The Andes Lidar Observatory (ALO) is an NSF-supported Upper Atmosphere Facility located in Cerro Pachón, Chile. Its main mission is to make detailed measurements of the upper atmosphere (80 to 110 kilometers) above the Andes with a suite of ground-based, remote-sensing instruments. The key instrument at ALO is a Na resonance-fluorescence lidar, which is capable of making nighttime measurements of atmospheric temperature, 3D wind and Na density at high temporal and vertical resolutions (~1 minute/500 meters) between 80 and 110 kilometer altitude. ALO also houses several passive optical instruments, including a Mesosphere Temperature Mapper, an Infrared Imager, a near-infrared All Sky Imager and a meteor radar.
The data collected at ALO are being used for a broad range of scientific research. This includes the characterization of gravity waves, planetary waves, gravity wave-tide interactions, instability processes and gravity wave breaking, atmospheric composition, gravity wave flux, eddy flux, and turbulence diffusion.
Summary plots and data downloads for some instruments will be available soon. Currently, Na lidar data is available online. Links to other instruments are provided.
Research Topics at ALO
Data acquired by the suite of instruments at ALO are being used in a broad range of research topics in aeronomy. Research topics include:
- Gravity wave characteristics
- Planetary waves
- GW-tide interactions
- Airglow response
- Mountain waves
- Instability and turbulence
- Wave transport
- Composition and chemistry
Instruments at ALO
The central instrumen at ALO is a Na resonance-fluorescence lidar. There is also a suite of passive optical instruments at ALO, and a meteor radar located nearby. Select an instrument below to see more detailed descriptions.

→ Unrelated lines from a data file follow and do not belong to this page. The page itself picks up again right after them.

import Literature.Analysis.FluidPDE.HardSphereUniqueness
import HarnessLib

/-!
# Hard-sphere dynamics on the torus: the flow commutes with global translations
(trunk: FluidKinetic / T-KINETIC, item K2; companion to
`Literature.Analysis.FluidPDE.HardSphereUniqueness`)

On the flat torus `T^d` translate every particle's position by the same `a : T^d`, keeping the
velocities: `z ↦ (i ↦ ((z i).1 + a, (z i).2))`. The hard-sphere dynamics is homogeneous: the
minimal-image separation vectors, the hard-sphere domain, contact sets, free flight and the
elastic collision rule are all unchanged, so the translate of a hard-sphere trajectory is a
hard-sphere trajectory (`Kinetic.IsHardSphereTrajectory.posShift`), and — by forward uniqueness
of trajectories (`Kinetic.IsHardSphereTrajectory.unique_holds`), the group property and the
invariance of the Liouville measure under the flow and under translations — every hard-sphere
flow commutes with the translation Liouville-almost everywhere
(`Kinetic.HardSphereFlow.flow_posShift_ae`). This is the symmetry behind the translation
invariance of the time-`t` law of a translation-invariant initial law (GST 2013 §1.1, §4.2;
CIP 1994 §4.2), used by the hydrodynamic-limit routes (planar / homogeneous symmetry classes).
The proofs follow `HardSphereFlow.flow_comp_perm_ae` line by line.

## References

* I. Gallagher, L. Saint-Raymond, B. Texier, *From Newton to Boltzmann: hard spheres and
  short-range potentials*, EMS (2013), §1.1, §4.1 (Prop. 4.1.1), §4.2.
* C. Cercignani, R. Illner, M. Pulvirenti, *The Mathematical Theory of Dilute Gases* (1994),
  §4.2, Appendix 4.A.
-/

open MeasureTheory Set Filter Topology
open scoped ENNReal

namespace Literature.Analysis.FluidPDE

noncomputable section

section Kinetic

variable {d : Type*} [Fintype d] {N : ℕ} {ε : ℝ}

/-! ## Translating all positions -/

/-- The minimal-image separation vector is invariant under a common translation of the two
points. [folklore] -/
theorem Torus.geometry_sepVec_add_right (x y a : UnitAddTorus d) :
    (Torus.geometry d).sepVec (x + a) (y + a) = (Torus.geometry d).sepVec x y := by
  simp only [Torus.geometry_sepVec, add_sub_add_right_eq_sub]

/-- The hard-sphere domain is invariant under a common translation of all positions. [folklore] -/
theorem posShift_mem_hardSphereDomain_iff (a : UnitAddTorus d) (z : Config N d (UnitAddTorus d)) :
    (fun i => ((z i).1 + a, (z i).2) : Config N d (UnitAddTorus d)) ∈
        hardSphereDomain (Torus.geometry d) N ε ↔
      z ∈ hardSphereDomain (Torus.geometry d) N ε := by
  simp only [mem_hardSphereDomain, Torus.geometry_sepVec_add_right]

/-- Contact sets are invariant under a common translation of all positions. [folklore] -/
theorem posShift_mem_contactSet_iff (a : UnitAddTorus d) (z : Config N d (UnitAddTorus d))
    (i j : Fin N) :
    (fun i => ((z i).1 + a, (z i).2) : Config N d (UnitAddTorus d)) ∈
        contactSet (Torus.geometry d) N ε i j ↔
      z ∈ contactSet (Torus.geometry d) N ε i j := by
  simp only [mem_contactSet, posShift_mem_hardSphereDomain_iff, Torus.geometry_sepVec_add_right]

/-- Translating all positions does not change the collision times of a curve. [folklore] -/
theorem collisionTimes_posShift (a : UnitAddTorus d) (γ : ℝ → Config N d (UnitAddTorus d)) :
    collisionTimes (Torus.geometry d) ε
        (fun t => (fun i => ((γ t i).1 + a, (γ t i).2) : Config N d (UnitAddTorus d))) =
      collisionTimes (Torus.geometry d) ε γ := by
  ext t
  simp only [mem_collisionTimes, posShift_mem_contactSet_iff]

/-- Free flight commutes with a common translation of all positions (the torus is a commutative
group). [folklore] -/
theorem freeFlight_posShift (a : UnitAddTorus d) (t : ℝ) (z : Config N d (UnitAddTorus d)) :
    freeFlight (Torus.geometry d) t
        (fun i => ((z i).1 + a, (z i).2) : Config N d (UnitAddTorus d)) =
      fun i => ((freeFlight (Torus.geometry d) t z i).1 + a,
        (freeFlight (Torus.geometry d) t z i).2) := by
  funext i
  simp only [freeFlight_apply, Torus.geometry_translate, add_right_comm]

/-- Incoming pairs are unchanged by a common translation of all positions. [folklore] -/
theorem isIncoming_posShift_iff (a : UnitAddTorus d) (z : Config N d (UnitAddTorus d))
    (i j : Fin N) :
    IsIncoming (Torus.geometry d)
        (fun i => ((z i).1 + a, (z i).2) : Config N d (UnitAddTorus d)) i j ↔
      IsIncoming (Torus.geometry d) z i j := by
  simp only [IsIncoming, Torus.geometry_sepVec_add_right]

/-- The elastic collision of a pair commutes with a common translation of all positions
(`i ≠ j`). [folklore] -/
theorem collidePair_posShift {i j : Fin N} (hij : i ≠ j) (a : UnitAddTorus d)
    (z : Config N d (UnitAddTorus d)) :
    collidePair (Torus.geometry d) i j
        (fun i => ((z i).1 + a, (z i).2) : Config N d (UnitAddTorus d)) =
      fun k => ((collidePair (Torus.geometry d) i j z k).1 + a,
        (collidePair (Torus.geometry d) i j z k).2) := by
  funext k
  by_cases hkj : k = j
  · subst hkj
    rw [collidePair_apply_right, collidePair_apply_right, Torus.geometry_sepVec_add_right]
  by_cases hki : k = i
  · subst hki
    rw [collidePair_apply_left hkj, collidePair_apply_left hkj, Torus.geometry_sepVec_add_right]
  · rw [collidePair_apply_of_ne hki hkj, collidePair_apply_of_ne hki hkj]

omit [Fintype d] in
/-- The common translation of all positions is continuous on phase space. [folklore] -/
theorem continuous_posShift (a : UnitAddTorus d) :
    Continuous fun z : Config N d (UnitAddTorus d) =>
      (fun i => ((z i).1 + a, (z i).2) : Config N d (UnitAddTorus d)) := by
  refine continuous_pi fun i => ?_
  exact (((continuous_apply i).fst).add continuous_const).prodMk (continuous_apply i).snd

omit [Fintype d] in
/-- The common translation of all positions is measurable on phase space. [folklore] -/
theorem measurable_posShift (a : UnitAddTorus d) :
    Measurable fun z : Config N d (UnitAddTorus d) =>
      (fun i => ((z i).1 + a, (z i).2) : Config N d (UnitAddTorus d)) := by
  refine measurable_pi_lambda _ fun i => ?_
  exact (((measurable_pi_apply i).fst).add_const a).prodMk (measurable_pi_apply i).snd

/-- **Translated trajectories are trajectories**: if `γ` is a hard-sphere trajectory on the
torus then so is `t ↦ (i ↦ ((γ t i).1 + a, (γ t i).2))` (the dynamics is homogeneous;
GST 2013 §1.1, §4.2). [folklore] -/
theorem IsHardSphereTrajectory.posShift {γ : ℝ → Config N d (UnitAddTorus d)}
    (h : IsHardSphereTrajectory (Torus.geometry d) ε N γ) (a : UnitAddTorus d) :
    IsHardSphereTrajectory (Torus.geometry d) ε N fun t =>
      (fun i => ((γ t i).1 + a, (γ t i).2) : Config N d (UnitAddTorus d)) where
  mem t := (posShift_mem_hardSphereDomain_iff a _).2 (h.mem t)
  locFinite b c := by
    rw [collisionTimes_posShift]
    exact h.locFinite b c
  pos_continuous i := (h.pos_continuous i).add continuous_const
  free s t hst hfree := by
    rw [collisionTimes_posShift] at hfree
    rw [freeFlight_posShift, h.free s t hst hfree]
  binary t i j hij hct := by
    rw [posShift_mem_contactSet_iff] at hct
    obtain ⟨huniq, zl, hzl, hin, hγ⟩ := h.binary t i j hij hct
    refine ⟨fun i' j' hij' hct' => huniq i' j' hij' ((posShift_mem_contactSet_iff a _ _ _).1 hct'),
      ⟨fun i => ((zl i).1 + a, (zl i).2), ?_, (isIncoming_posShift_iff a zl i j).2 hin, ?_⟩⟩
    · exact ((continuous_posShift a).tendsto zl).comp hzl
    · rw [collidePair_posShift hij, hγ]

end Kinetic

/-! ## The flow commutes with translations, almost everywhere -/

section Flow

variable {d : Type*} [Fintype d] {N : ℕ} {ε : ℝ}

namespace HardSphereFlow

/-- On good points whose translate is good, the flow commutes with the translation at all
forward times (both curves are hard-sphere trajectories issued from the translate; forward
uniqueness). [folklore] -/
theorem flow_posShift_of_nonneg (Φ : HardSphereFlow (Torus.geometry d) ε N) (a : UnitAddTorus d)
    {z : Config N d (UnitAddTorus d)} (hz : z ∈ Φ.good)
    (hza : (fun i => ((z i).1 + a, (z i).2) : Config N d (UnitAddTorus d)) ∈ Φ.good)
    {t : ℝ} (ht : 0 ≤ t) :
    Φ.flow t (fun i => ((z i).1 + a, (z i).2)) =
      fun i => ((Φ.flow t z i).1 + a, (Φ.flow t z i).2) := by
  have h1 : IsHardSphereTrajectory (Torus.geometry d) ε N fun s =>
      Φ.flow s (fun i => ((z i).1 + a, (z i).2)) := Φ.isTrajectory _ hza
  have h2 : IsHardSphereTrajectory (Torus.geometry d) ε N fun s =>
      (fun i => ((Φ.flow s z i).1 + a, (Φ.flow s z i).2) : Config N d (UnitAddTorus d)) :=
    (Φ.isTrajectory z hz).posShift a
  have h0 : Φ.flow 0 (fun i => ((z i).1 + a, (z i).2)) =
      fun i => ((Φ.flow 0 z i).1 + a, (Φ.flow 0 z i).2) := by
    rw [Φ.flow_zero _ hza, Φ.flow_zero _ hz]
  exact IsHardSphereTrajectory.unique_holds h1 h2 h0 (Set.mem_Ici.2 ht)

/-- The same at backward times, for good `z` whose time-`t` image has a good translate (group
property). [folklore] -/
theorem flow_posShift_of_neg (Φ : HardSphereFlow (Torus.geometry d) ε N) (a : UnitAddTorus d)
    {z : Config N d (UnitAddTorus d)} (hz : z ∈ Φ.good) {t : ℝ} (ht : t < 0)
    (hw : (fun i => ((Φ.flow t z i).1 + a, (Φ.flow t z i).2) : Config N d (UnitAddTorus d)) ∈
      Φ.good) :
    Φ.flow t (fun i => ((z i).1 + a, (z i).2)) =
      fun i => ((Φ.flow t z i).1 + a, (Φ.flow t z i).2) := by
  have hwg : Φ.flow t z ∈ Φ.good := Φ.mapsTo_good t hz
  have hneg : Φ.flow (-t) (fun i => ((Φ.flow t z i).1 + a, (Φ.flow t z i).2)) =
      fun i => ((z i).1 + a, (z i).2) := by
    rw [flow_posShift_of_nonneg Φ a hwg hw (by linarith)]
    simp only [Φ.flow_neg_flow t hz]
  calc Φ.flow t (fun i => ((z i).1 + a, (z i).2))
      = Φ.flow t (Φ.flow (-t) (fun i => ((Φ.flow t z i).1 + a, (Φ.flow t z i).2))) := by
        rw [hneg]
    _ = Φ.flow (t + -t) (fun i => ((Φ.flow t z i).1 + a, (Φ.flow t z i).2)) :=
        (Φ.flow_add t (-t) _ hw).symm
    _ = fun i => ((Φ.flow t z i).1 + a, (Φ.flow t z i).2) := by
        rw [add_neg_cancel, Φ.flow_zero _ hw]

/-- Translating all positions preserves Lebesgue measure on the torus phase space (translation
invariance of Haar measure on `T^d`, factor by factor). [folklore] -/
theorem measurePreserving_posShift_volume (a : UnitAddTorus d) :
    MeasurePreserving (fun z : Config N d (UnitAddTorus d) =>
      (fun i => ((z i).1 + a, (z i).2) : Config N d (UnitAddTorus d))) volume volume := by
  have h1 : MeasurePreserving (fun p : UnitAddTorus d × EuclideanSpace ℝ d => (p.1 + a, p.2))
      volume volume :=
    (measurePreserving_add_right (volume : Measure (UnitAddTorus d)) a).prod
      (MeasurePreserving.id volume)
  haveI : SigmaFinite (volume : Measure (UnitAddTorus d × EuclideanSpace ℝ d)) := inferInstance
  exact measurePreserving_pi (fun _ : Fin N => (volume : Measure (UnitAddTorus d × EuclideanSpace ℝ d)))
    (fun _ : Fin N => (volume : Measure (UnitAddTorus d × EuclideanSpace ℝ d))) (fun _ => h1)

/-- Translating all positions preserves the Liouville measure (it preserves Lebesgue measure and
the hard-sphere domain). [folklore] -/
theorem measurePreserving_posShift_liouville (a : UnitAddTorus d) :
    MeasurePreserving (fun z : Config N d (UnitAddTorus d) =>
      (fun i => ((z i).1 + a, (z i).2) : Config N d (UnitAddTorus d)))
      (liouville (Torus.geometry d) N ε) (liouville (Torus.geometry d) N ε) := by
  have hvol := measurePreserving_posShift_volume (d := d) (N := N) a
  have hinv := measurePreserving_posShift_volume (d := d) (N := N) (-a)
  -- the shift is a measurable equivalence with inverse the shift by `-a`
  set e : Config N d (UnitAddTorus d) ≃ᵐ Config N d (UnitAddTorus d) :=
    { toFun := fun z => fun i => ((z i).1 + a, (z i).2)
      invFun := fun z => fun i => ((z i).1 + -a, (z i).2)
      left_inv := fun z => by funext i; simp
      right_inv := fun z => by funext i; simp
      measurable_toFun := hvol.measurable
      measurable_invFun := hinv.measurable } with he
  have hecoe : (e : Config N d (UnitAddTorus d) → Config N d (UnitAddTorus d)) =
      fun z => fun i => ((z i).1 + a, (z i).2) := rfl
  have hpre : e ⁻¹' hardSphereDomain (Torus.geometry d) N ε =
      hardSphereDomain (Torus.geometry d) N ε := by
    ext z
    rw [Set.mem_preimage, hecoe]
    exact posShift_mem_hardSphereDomain_iff a z
  have key := (hecoe ▸ hvol).restrict_preimage_emb e.measurableEmbedding
    (hardSphereDomain (Torus.geometry d) N ε)
  rw [hpre] at key
  rw [liouville_eq, ← hecoe]
  exact key

/-- Liouville-almost every configuration has a good translate. [folklore] -/
theorem ae_posShift_mem_good (Φ : HardSphereFlow (Torus.geometry d) ε N) (a : UnitAddTorus d) :
    ∀ᵐ z ∂liouville (Torus.geometry d) N ε,
      (fun i => ((z i).1 + a, (z i).2) : Config N d (UnitAddTorus d)) ∈ Φ.good := by
  have hP := measurePreserving_posShift_liouville (d := d) (N := N) (ε := ε) a
  have h0 : liouville (Torus.geometry d) N ε ((fun z : Config N d (UnitAddTorus d) =>
      (fun i => ((z i).1 + a, (z i).2) : Config N d (UnitAddTorus d))) ⁻¹' Φ.goodᶜ) = 0 := by
    rw [hP.measure_preimage Φ.measurableSet_good.compl.nullMeasurableSet, Φ.measure_compl_good]
  rw [ae_iff]
  exact h0

/-- **Hard-sphere flows on the torus commute with global translations, almost everywhere**: for
every `a : T^d` and time `t`, `Φ_t (x + a, v) = Φ_t (x, v) + (a, 0)` for Liouville-a.e. initial
datum (homogeneity of the dynamics; GST 2013 §1.1, §4.2 — derived from forward uniqueness of
trajectories, the group property and the invariance of the Liouville measure under the flow and
under translations). [folklore] -/
theorem flow_posShift_ae (Φ : HardSphereFlow (Torus.geometry d) ε N) (a : UnitAddTorus d)
    (t : ℝ) :
    ∀ᵐ z ∂liouville (Torus.geometry d) N ε,
      Φ.flow t (fun i => ((z i).1 + a, (z i).2)) =
        fun i => ((Φ.flow t z i).1 + a, (Φ.flow t z i).2) := by
  have hP := measurePreserving_posShift_liouville (d := d) (N := N) (ε := ε) a
  have hmeas : MeasurableSet ((fun z : Config N d (UnitAddTorus d) =>
      (fun i => ((z i).1 + a, (z i).2) : Config N d (UnitAddTorus d))) ⁻¹' Φ.goodᶜ) :=
    hP.measurable Φ.measurableSet_good.compl
  have h0 : liouville (Torus.geometry d) N ε ((fun z : Config N d (UnitAddTorus d) =>
      (fun i => ((z i).1 + a, (z i).2) : Config N d (UnitAddTorus d))) ⁻¹' Φ.goodᶜ) = 0 := by
    rw [hP.measure_preimage Φ.measurableSet_good.compl.nullMeasurableSet, Φ.measure_compl_good]
  have h2 : ∀ᵐ z ∂liouville (Torus.geometry d) N ε,
      (fun i => ((Φ.flow t z i).1 + a, (Φ.flow t z i).2) : Config N d (UnitAddTorus d)) ∈
        Φ.good := by
    have : liouville (Torus.geometry d) N ε (Φ.flow t ⁻¹'
        ((fun z : Config N d (UnitAddTorus d) =>
          (fun i => ((z i).1 + a, (z i).2) : Config N d (UnitAddTorus d))) ⁻¹' Φ.goodᶜ)) = 0 := by
      rw [(Φ.measurePreserving t).measure_preimage hmeas.nullMeasurableSet, h0]
    rw [ae_iff]
    exact this
  filter_upwards [Φ.ae_mem_good, Φ.ae_posShift_mem_good a, h2] with z hz hza hw
  rcases le_or_gt 0 t with ht | ht
  · exact flow_posShift_of_nonneg Φ a hz hza ht
  · exact flow_posShift_of_neg Φ a hz ht hw

end HardSphereFlow

end Flow

end

end Literature.Analysis.FluidPDE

The Na Resonance-Fluorscense Lidar measures temperature, 3D wind velocity and Na density profiles in the 80-105 kilometer range, typically at one minute/500 meter resolutions.
CONDOR: A multi-static meteor radar system in northern Chile
A new meteor radar system, including a main station at ALO and two remote stations at Southern Cross Observatory (SCO) and Las Campanas Observatory (LCO), was installed in June 2019. This project is supported by the National Science Foundation (NSF) through a grant in the Major Research Instrumentation (MRI) program. The radar system is an Enhanced Meteor Detection Radar (EMDR) made by ATRAD. The multi-static configuration enables detection of significantly more meteor echoes from both backward and forward scattering signals, and extends the north coverage of radar measurements compared with a traditional mono-static meteor radar.

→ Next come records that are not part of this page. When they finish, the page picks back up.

/-- **The clock on the first unit of time, from below**: `b(t) ≥ -δ₀ + (99/100)εt` on `[0,1]`
(`ḃ ≥ (999/1000)ε - 9Mε³e^{-M} - δ`). [cite: Tao2016AveragedNS, §5.5 (5.5)] -/
theorem b_ge_unit' {t : ℝ} (ht : t ∈ Icc (0 : ℝ) 1) : -δ₀ + 99 / 100 * ε * t ≤ Y t 1 := by
  obtain ⟨hM6000, hε1, -, hexpM, hMe, -, hMse, -, -⟩ := ignition_params hK hML hMK hε hεle
  obtain ⟨hδ₀, hδ, hη8, hδ₀1, h732, hs1⟩ := budget_facts' hV hT hK hML hMK hε hεle h0 hη
  set C : ℝ := 3 * ε ^ 2 * exp (-(M / 2)) with hC
  have hC2 : ε⁻¹ * M * C ^ 2 = 9 * M * ε ^ 3 * exp (-M) := by
    have : exp (-(M / 2)) ^ 2 = exp (-M) := by rw [← exp_nat_mul]; ring_nf
    rw [hC, mul_pow, mul_pow, this]; field_simp; ring
  have hrate : 99 / 100 * ε ≤ ε * (999 / 1000) - (ε⁻¹ * M * C ^ 2 + δ) := by
    rw [hC2]
    have h4 : 9 * M * ε ^ 3 * exp (-M) ≤ ε / 1000 := by nlinarith
    have h5 : δ ≤ ε / 1000 := by nlinarith
    nlinarith
  have hmono := Thm53.monotoneOn_sub_of_le_deriv (s := Icc (0 : ℝ) 1) (f := fun s => Y s 1)
    (φ := fun _ => 99 / 100 * ε) (Φ := fun u => 99 / 100 * ε * u)
    (convex_Icc 0 1) (fun u _ => hasDerivAt_coord (hY u) 1)
    (fun u _ => by simpa using (hasDerivAt_id u).const_mul (99 / 100 * ε))
    (fun u hu => by
      have hu' : u ∈ Icc (0 : ℝ) (8 / 5) := ⟨hu.1, by linarith [hu.2]⟩
      have hθ := (abs_le.1 (abs_coord_defect_le (hV u (mem_Ico_of_mem_window hT hu')) 1)).1
      rw [field_one] at hθ
      have hc : Y u 2 ^ 2 ≤ C ^ 2 := by
        have := abs_c_le_unit' hY hV hR hT hK hML hMK hε hεle h0 hη hu
        rw [← sq_abs]; exact pow_le_pow_left₀ (abs_nonneg _) this 2
      have ha := a_sq_ge_unit' hY hV hR hT hK hML hMK hε hεle h0 hη hu
      have h1 : ε * (999 / 1000) ≤ ε * Y u 0 ^ 2 := mul_le_mul_of_nonneg_left ha hε.le
      have h2 : ε⁻¹ * M * Y u 2 ^ 2 ≤ ε⁻¹ * M * C ^ 2 :=
        mul_le_mul_of_nonneg_left hc (by positivity)
      linarith)
  have h := hmono (left_mem_Icc.2 zero_le_one) ht ht.1
  have hb0 := (abs_le.1 (abs_init_coord_le h0).1).1
  simp only [mul_zero, sub_zero] at h
  linarith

The installation of the radar system was completed in February 2020, when the receive system at LCO was completed and became operational.
An illustration of multi-static meteor radar detection at ALO, SCO and LCO.
Main Station at ALO
The main station was installed in June 2019 and became operational on June 25, 2019.
EMDR transmitting and receiving antennas and instrument shelter at ALO.
Remote Station at SCO
A remote receive system was installed at Southern Cross Observatory (SCO) near Cambarbala, Chile, and became operational on July 15, 2019.
EMDR receiving antennas and instrument shelter at SCO.
Remote Station at LCO
A second remote receive system was installed at Las Campanas Observatory (LCO) in February 2020 and became operational on February 20, 2020.
Eastward view of LCO.
The All Sky Imager is operated monthly at night during low-moon periods. It records airglow images of hydroxyl (OH) and atomic (O) green line emissions. Movies and keograms will be made available soon after the images are processed.
The MTM can measure mesospheric temperature using airglow emissions. It is managed by Dr. Michael Taylor at Utah State University.
The Aerospace Corporation’s Nightglow Imager (ANI) observes nighttime OH emission (near 1.6 μm) every two seconds over an approximate 73-degree field of view. Its data has been used to study instability features such as Kelvin-Helmholtz instability.